Even the country’s most sleazy major bank is making changes:
Wells Fargo said Tuesday that it was planning changes in the near future to minimize overdraft fees, including getting rid of fees for nonsufficient funds. The bank also announced several changes it said would help customers avoid overdraft fees. Wells Fargo will give customers 24 hours to cover an overdrafted amount and allow them earlier access to direct deposits, the bank said.
They’re going to try to offset the revenue hit by doing…payday lending:
By the end of 2022, Wells Fargo plans to offer short-term loans of up to $500 to consumers, including some customers who might otherwise incur overdraft fees.
I’m sure that’ll go well, given their track record. Again, this is all likely motivated by the CFPB announcement that it is going to closely scrutinize and move to regulate the fees banks can charge, but we’ll take wins wherever we can get them.
Short Cons
NY Times - “Bourbon in 2022 is, in other words, a counterfeiter’s dream, shaped by enormous demand, limited supply and a steady inflow of new and naïve fans all too willing to part with their money — and unlikely to go to the authorities when they realized they’ve been swindled in a transaction that is by definition illegal.”
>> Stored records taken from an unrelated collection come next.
/-!
# [AbsTopIII] Prop 2.5 (b): strict parallelism at the printed input data IS "containing two opposite
# closed edges of a member of `𝒬`" — exact characterisation (FACT-LIST F-0129; proof-only)

S. Mochizuki, *Topics in absolute anabelian geometry III: global reconstruction algorithms*, J. Math. Sci.
Univ. Tokyo 22 (2015) [MochizukiAbsTopIII2015], Prop. 2.5 (b), kurims manuscript p. 56:

> (b) […] Define two line segments `L, L′` of `U` to be *strictly parallel* if there exist
> non-intersecting sides `S, S′` of a parallelogram `∈ 𝒬(U)` such that `S ⊆ L`, `S′ ⊆ L′`.

The FACT-LIST row **F-0129** `Parallelograms.StrictlyParallel` (`HolomorphicCores.lean`, abc-iut-L4-t14) is a
RELATION on the abstract data `(U, 𝒬)`; its universal closure is refuted and model instances are landed in
`HolomorphicCoresStrictlyParallel.lean` (abc-iut-f-100).  This companion completes the instance form to an
EXACT CHARACTERISATION at the printed input data `U ⊆ ℂ` open, `𝒮(U) ⊆ 𝒬 ⊆ 𝒫(U)` — the analogue for
strict parallelism of `Parallelograms.parallel_iff` (`ParallelogramsPlanarParallelIff.lean`):

* `Parallelograms.eq_opposite_edges_of_isSide_of_inter_eq_empty`: two DISJOINT sides of a member `Q ∈ 𝒬`
  presented as `openParallelogram z v w` are an opposite pair of its four closed edges (the sides of `Q` are
  exactly its closed edges, `Parallelograms.isSide_iff_of_subset`; adjacent edges share a corner in `U`).
* `Parallelograms.strictlyParallel_iff`: `L, L'` are strictly parallel **iff** some member `Q ∈ 𝒬`,
  presented as `openParallelogram z v w` (non-degenerate, closure in `U`), has its closed edge `[z, z + v]`
  inside `L` and the opposite closed edge `[z + w, z + w + v]` inside `L'` (any opposite pair is brought to
  this normal form by re-presenting the same parallelogram: `openParallelogram_flip`, `openParallelogram_comm`).
* the two extreme printed models: `Parallelograms.strictlyParallel_parallelograms_iff` (`𝒬 = 𝒫(U)`) and
  `Parallelograms.strictlyParallel_squares_iff` (`𝒬 = 𝒮(U)`: `∃ z, v ≠ 0` with the closed square on
  `[z, z + v]` in `U`, `[z, z + v] ⊆ L` and `[z + iv, z + iv + v] ⊆ L'`).

No hypothesis that `L, L'` be line segments is needed (the relation as typed only asks `S ⊆ L`, `S' ⊆ L'`).
Refereed pre-IUT material, elementary plane geometry; nothing here bears on the disputed [IUTchIII]
Cor. 3.12 or takes a side; a FACT row is an assumption label, and this file only decides its instances.
-/

namespace Literature.AnabelianGeometry.AbsoluteAnabelian
import Summits.BirchSwinnertonDyer.BirchSwinnertonDyer.Theses.TangentCone
import Summits.BirchSwinnertonDyer.BirchSwinnertonDyer.Theorems.TangentConeEdgeCapUniformReference
import Summits.BirchSwinnertonDyer.BirchSwinnertonDyer.Theorems.TangentConeEdgeCapFibreStrassmann
import Summits.BirchSwinnertonDyer.BirchSwinnertonDyer.Theorems.TangentConeEdgeCapStubContentDivision
import Summits.BirchSwinnertonDyer.BirchSwinnertonDyer.Theorems.TangentConeEdgeCapStubNormOneAddPowSubOne
import Summits.BirchSwinnertonDyer.BirchSwinnertonDyer.Theorems.TangentConeEdgeCapOfFacts
import Literature.NumberTheory.EllipticCurves.PeriodRationalityCorrectedProofs
import HarnessLib
/-! ## §3 The glued scheme -/

include hlT hmT hnT hc hcoc in
/-- **THE GLUED LIFT (quotient currency).**  Given the indexed affine glue datum — charts `Pⱼ`, over each overlap `(j,l)` the two charts' restricted
lifts `S_{jl} = Pⱼ[1/c_{jl}]`, `S'_{jl} = P_l[1/c_{lj}]` with an `A'`-gluing `ψ_{jl} : S_{jl} ≃ S'_{jl}`, over each ordered triple the three charts'
lifts `T₁ T₂ T₃` with restriction maps, `c_{jj}` units, and the criterion-form cocycle on every ordered triple — there is a scheme `X'` over `Spec A'`
with open immersions `ιⱼ : Spec Pⱼ → X'` over `Spec A'` that COVER `X'`, glue along the transitions (`Spec (ψ_{jl}⁻¹ ∘ (P_l → S'_{jl})) ≫ ι_l =
Spec (Pⱼ → S_{jl}) ≫ ιⱼ` on `Spec S_{jl}`), and meet exactly in the principal opens: `ιⱼ⁻¹(ι_l(Spec P_l)) = D(c_{jl})`; and `X' → Spec A'` inherits
every property local at the source (e.g. `Smooth`, `Flat`, `LocallyOfFiniteType`) from the chart structure maps `Spec Pⱼ → Spec A'`.
(★ `Morphisms/GlueDataOfOpens.OpensGlueDatum` with charts `Spec Pⱼ`, opens the ranges of `Spec (Pⱼ → S_{jl})`, transitions through `Spec ψ_{jl}⁻¹`;
axioms by ★ `SmoothLiftGlueDatumQuot`; structure map by ★ `GlueDataOverBase.glueData_existsUnique_desc`.)
[cite: Hartshorne2010, Thm. 10.2 (a) (proof), p. 81] [cite: StacksProject, Tag 01JA] [cite: Hartshorne1977, II Ex. 2.12] -/
theorem exists_glued :
    ∃ (X' : Scheme.{u}) (g : X' ⟶ Spec (.of A')) (ιX : ∀ j, Spec (.of (P j)) ⟶ X'),
      (∀ j, IsOpenImmersion (ιX j)) ∧
      (∀ x : X', ∃ j y, ιX j y = x) ∧
      (∀ j, ιX j ≫ g = Spec.map (CommRingCat.ofHom (algebraMap A' (P j)))) ∧
      (∀ j l, Spec.map (CommRingCat.ofHom ((ψ j l).symm.toRingEquiv.toRingHom.comp (algebraMap (P l) (S' j l)))) ≫ ιX l =
        Spec.map (CommRingCat.ofHom (algebraMap (P j) (S j l))) ≫ ιX j) ∧
      (∀ j l, (ιX j) ⁻¹' Set.range (ιX l) = (PrimeSpectrum.basicOpen (c j l) : Set (PrimeSpectrum (P j)))) ∧
      (∀ Q : MorphismProperty Scheme.{u}, IsZariskiLocalAtSource Q →
        (∀ j, Q (Spec.map (CommRingCat.ofHom (algebraMap A' (P j))))) → Q g) := by
  classical
  -- the overlap immersions (both charts' sides), the transitions
  haveI hoI : ∀ j l, IsOpenImmersion (Spec.map (CommRingCat.ofHom (algebraMap (P j) (S j l)))) :=
    fun j l => IsOpenImmersion.of_isLocalization (c j l)
  let o : ∀ j l, Spec (.of (S j l)) ⟶ Spec (.of (P j)) := fun j l => Spec.map (CommRingCat.ofHom (algebraMap (P j) (S j l)))
  let o' : ∀ j l, Spec (.of (S' j l)) ⟶ Spec (.of (P l)) := fun j l => Spec.map (CommRingCat.ofHom (algebraMap (P l) (S' j l)))
  let φ : ∀ j l, P l →+* S j l := fun j l => (ψ j l).symm.toRingEquiv.toRingHom.comp (algebraMap (P l) (S' j l))
  let τ : ∀ j l, Spec (.of (S j l)) ⟶ Spec (.of (P l)) := fun j l => Spec.map (CommRingCat.ofHom (φ j l))
  -- the transition factors through the opposite chart's overlap immersion
  have hτ : ∀ j l, τ j l = Spec.map (CommRingCat.ofHom (ψ j l).symm.toRingEquiv.toRingHom) ≫ o' j l := fun j l => by
    change Spec.map (CommRingCat.ofHom ((ψ j l).symm.toRingEquiv.toRingHom.comp (algebraMap (P l) (S' j l)))) = _
    rw [CommRingCat.ofHom_comp, Spec.map_comp]
  -- ranges of the overlap immersions
  have hmemW : ∀ j l (x : Spec (.of (P j))), x ∈ (o j l).opensRange ↔ x ∈ PrimeSpectrum.basicOpen (c j l) := fun j l x => by
    have e : x ∈ (o j l).opensRange ↔ x ∈ Set.range (o j l) := Iff.rfl
    rw [e, range_specMap_algebraMap (c j l)]
    exact Iff.rfl
  have hmemW' : ∀ j l (y : Spec (.of (S' j l))), o' j l y ∈ (o l j).opensRange := fun j l y => by
    rw [hmemW]
    have h : o' j l y ∈ Set.range (o' j l) := ⟨y, rfl⟩
    rw [range_specMap_algebraMap (c l j)] at h
    exact h
  -- units from the cocycle hypothesis
  have hunit : ∀ j l m, IsUnit (lT j l m (φ j l (c l m))) := fun j l m => by
    obtain ⟨e₁₂, -, -, h₁₂, -, -, -⟩ := hcoc j l m
    refine isUnit_of_square (lT j l m) (φ j l) e₁₂ h₁₂ (c l m) ?_
    exact isUnit_of_mul_isUnit_right ((map_mul (algebraMap (P l) (T₂ j l m)) (c l j) (c l m)) ▸
      IsLocalization.Away.algebraMap_isUnit (c l j * c l m))
  -- the self-transitions: `φ j j` is the structure map
  have hφself : ∀ j, φ j j = algebraMap (P j) (S j j) := fun j => by
    obtain ⟨e₁₂, e₂₃, e₁₃, h₁₂, h₂₃, h₁₃, hco⟩ := hcoc j j j
    exact eq_algebraMap_of_criterion_self₃ (c j j) (hc j) (lT j j j) (hlT j j j) (mT j j j) (hmT j j j) (nT j j j) (hnT j j j)
      (φ j j) e₁₂ e₂₃ e₁₃ h₁₂ h₂₃ h₁₃ hco
  -- THE GLUE DATUM
  let 𝒟 : OpensGlueDatum.{u} :=
    { J := ι
      U := fun j => Spec (.of (P j))
      W := fun j l => (o j l).opensRange
      t := fun j l => (o j l).isoOpensRange.inv ≫ τ j l
      W_self := fun j => by
        haveI := isIso_specMap_algebraMap_of_isUnit (c j j) (hc j) (S := S j j)
        exact Scheme.Hom.opensRange_of_isIso (o j j)
      t_self := fun j => by
        change (o j j).isoOpensRange.inv ≫ Spec.map (CommRingCat.ofHom (φ j j)) = _
        rw [hφself]
        exact (o j j).isoOpensRange_inv_comp
      t_mem := fun j l x => by
        rw [hτ, Scheme.Hom.comp_apply, Scheme.Hom.comp_apply]
        exact hmemW' j l _
      dom := fun j l m x hx => by
        rw [Scheme.Hom.comp_apply, hmemW]
        refine specMap_apply_mem_basicOpen_of_mem (c j l) (c j m) (lT j l m) (hlT j l m) (φ j l) (c l m) (hunit j l m) _ ?_
        have e : o j l ((o j l).isoOpensRange.inv x) = x.1 := by
          rw [← Scheme.Hom.comp_apply, Scheme.Hom.isoOpensRange_inv_comp, Scheme.Opens.ι_apply]
        rw [e, ← hmemW]
        exact hx
      cocycle := fun i j k O a b c' ha hb hc' => by
        obtain ⟨e₁₂, e₂₃, e₁₃, h₁₂, h₂₃, h₁₃, hco⟩ := hcoc i j k
        have key := specMap_cocycle (c i j) (c i k) (c j k) (lT i j k) (hlT i j k) (mT i j k) (hmT i j k) (nT i j k) (hnT i j k)
          (φ i j) (φ j k) (φ i k) e₁₂ e₂₃ e₁₃ h₁₂ h₂₃ h₁₃ hco
          (a ≫ (o i j).isoOpensRange.inv) (b ≫ (o j k).isoOpensRange.inv) (c' ≫ (o i k).isoOpensRange.inv) ?_ ?_
        · simpa only [Category.assoc] using key
        · rw [Category.assoc, Scheme.Hom.isoOpensRange_inv_comp, ha, Category.assoc, Scheme.Hom.isoOpensRange_inv_comp, hc']
        · rw [Category.assoc, Scheme.Hom.isoOpensRange_inv_comp, hb, Category.assoc] }
  -- the glued scheme, its charts
  refine ⟨𝒟.glueData.glued, ?_⟩
  -- the structure map: the chart structure maps agree on the overlaps
  have hp : ∀ i j, 𝒟.glueData.f i j ≫ Spec.map (CommRingCat.ofHom (algebraMap A' (P i))) =
      𝒟.glueData.t i j ≫ 𝒟.glueData.f j i ≫ Spec.map (CommRingCat.ofHom (algebraMap A' (P j))) := fun i j => by
    rw [OpensGlueDatum.glueData_f, OpensGlueDatum.glueData_f, OpensGlueDatum.glueData_t, ← Category.assoc (𝒟.tLift i j),
      OpensGlueDatum.tLift_ι]
    change (o i j).opensRange.ι ≫ _ = ((o i j).isoOpensRange.inv ≫ τ i j) ≫ _
    rw [← cancel_epi (o i j).isoOpensRange.hom]
    have e1 : (o i j).isoOpensRange.hom ≫ (o i j).opensRange.ι ≫ Spec.map (CommRingCat.ofHom (algebraMap A' (P i))) =
        o i j ≫ Spec.map (CommRingCat.ofHom (algebraMap A' (P i))) := by
      rw [← Category.assoc, Scheme.Hom.isoOpensRange_hom_ι]
    have e2 : (o i j).isoOpensRange.hom ≫ ((o i j).isoOpensRange.inv ≫ τ i j) ≫ Spec.map (CommRingCat.ofHom (algebraMap A' (P j))) =
        τ i j ≫ Spec.map (CommRingCat.ofHom (algebraMap A' (P j))) := by
      rw [Category.assoc, Iso.hom_inv_id_assoc]
    rw [e1, e2]
    change Spec.map (CommRingCat.ofHom (algebraMap (P i) (S i j))) ≫ Spec.map (CommRingCat.ofHom (algebraMap A' (P i))) =
      Spec.map (CommRingCat.ofHom (φ i j)) ≫ Spec.map (CommRingCat.ofHom (algebraMap A' (P j)))
    rw [← Spec.map_comp, ← Spec.map_comp, ← CommRingCat.ofHom_comp, ← CommRingCat.ofHom_comp]
    congr 2
    ext a
    change algebraMap (P i) (S i j) (algebraMap A' (P i) a) = (ψ i j).symm (algebraMap (P j) (S' i j) (algebraMap A' (P j) a))
    rw [← IsScalarTower.algebraMap_apply, ← IsScalarTower.algebraMap_apply, AlgEquiv.commutes]
  obtain ⟨g, hg, -⟩ := glueData_existsUnique_desc 𝒟.glueData (fun j => Spec.map (CommRingCat.ofHom (algebraMap A' (P j)))) hp
  refine ⟨g, fun j => 𝒟.glueData.ι j, fun j => inferInstance, ?_, hg, ?_, ?_, fun Q _ hQ =>
    glueData_desc_of_isZariskiLocalAtSource 𝒟.glueData Q _ g hg hQ⟩
  · -- jointly surjective
    intro x
    obtain ⟨j, y, hy⟩ := 𝒟.glueData.ι_jointly_surjective x
    exact ⟨j, y, hy⟩
  · -- the gluing relation (★ `OpensGlueDatum.t_ι`)
    intro j l
    have h := 𝒟.t_ι j l
    change ((o j l).isoOpensRange.inv ≫ τ j l) ≫ _ = (o j l).opensRange.ι ≫ _ at h
    rw [← cancel_epi (o j l).isoOpensRange.hom, ← Category.assoc, ← Category.assoc, Iso.hom_inv_id, Category.id_comp, ← Category.assoc,
      Scheme.Hom.isoOpensRange_hom_ι] at h
    exact h
  · -- the charts meet in the principal opens (★ `OpensGlueDatum.preimage_range_ι`)
    intro j l
    rw [𝒟.preimage_range_ι l j]
    ext x
    exact hmemW j l x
The Atlantic - “If someone had wanted to invent a surreal provocation designed to unnerve Americans in the summer of 2020, it’s difficult to conceive of a better one than a deluge of unsolicited Chinese seeds.”
FTC - “More than 95,000 people reported about $770 million in losses to fraud initiated on social media platforms in 2021. Those losses account for about 25% of all reported losses to fraud in 2021 and represent a stunning eighteenfold increase over 2017 reported losses.”
CFPB - “From 2018 to 2020, the CFPB estimates that Americans paid roughly $120 billion per year in credit card interest and fees. That works out to about $1,000 per year for every American household.”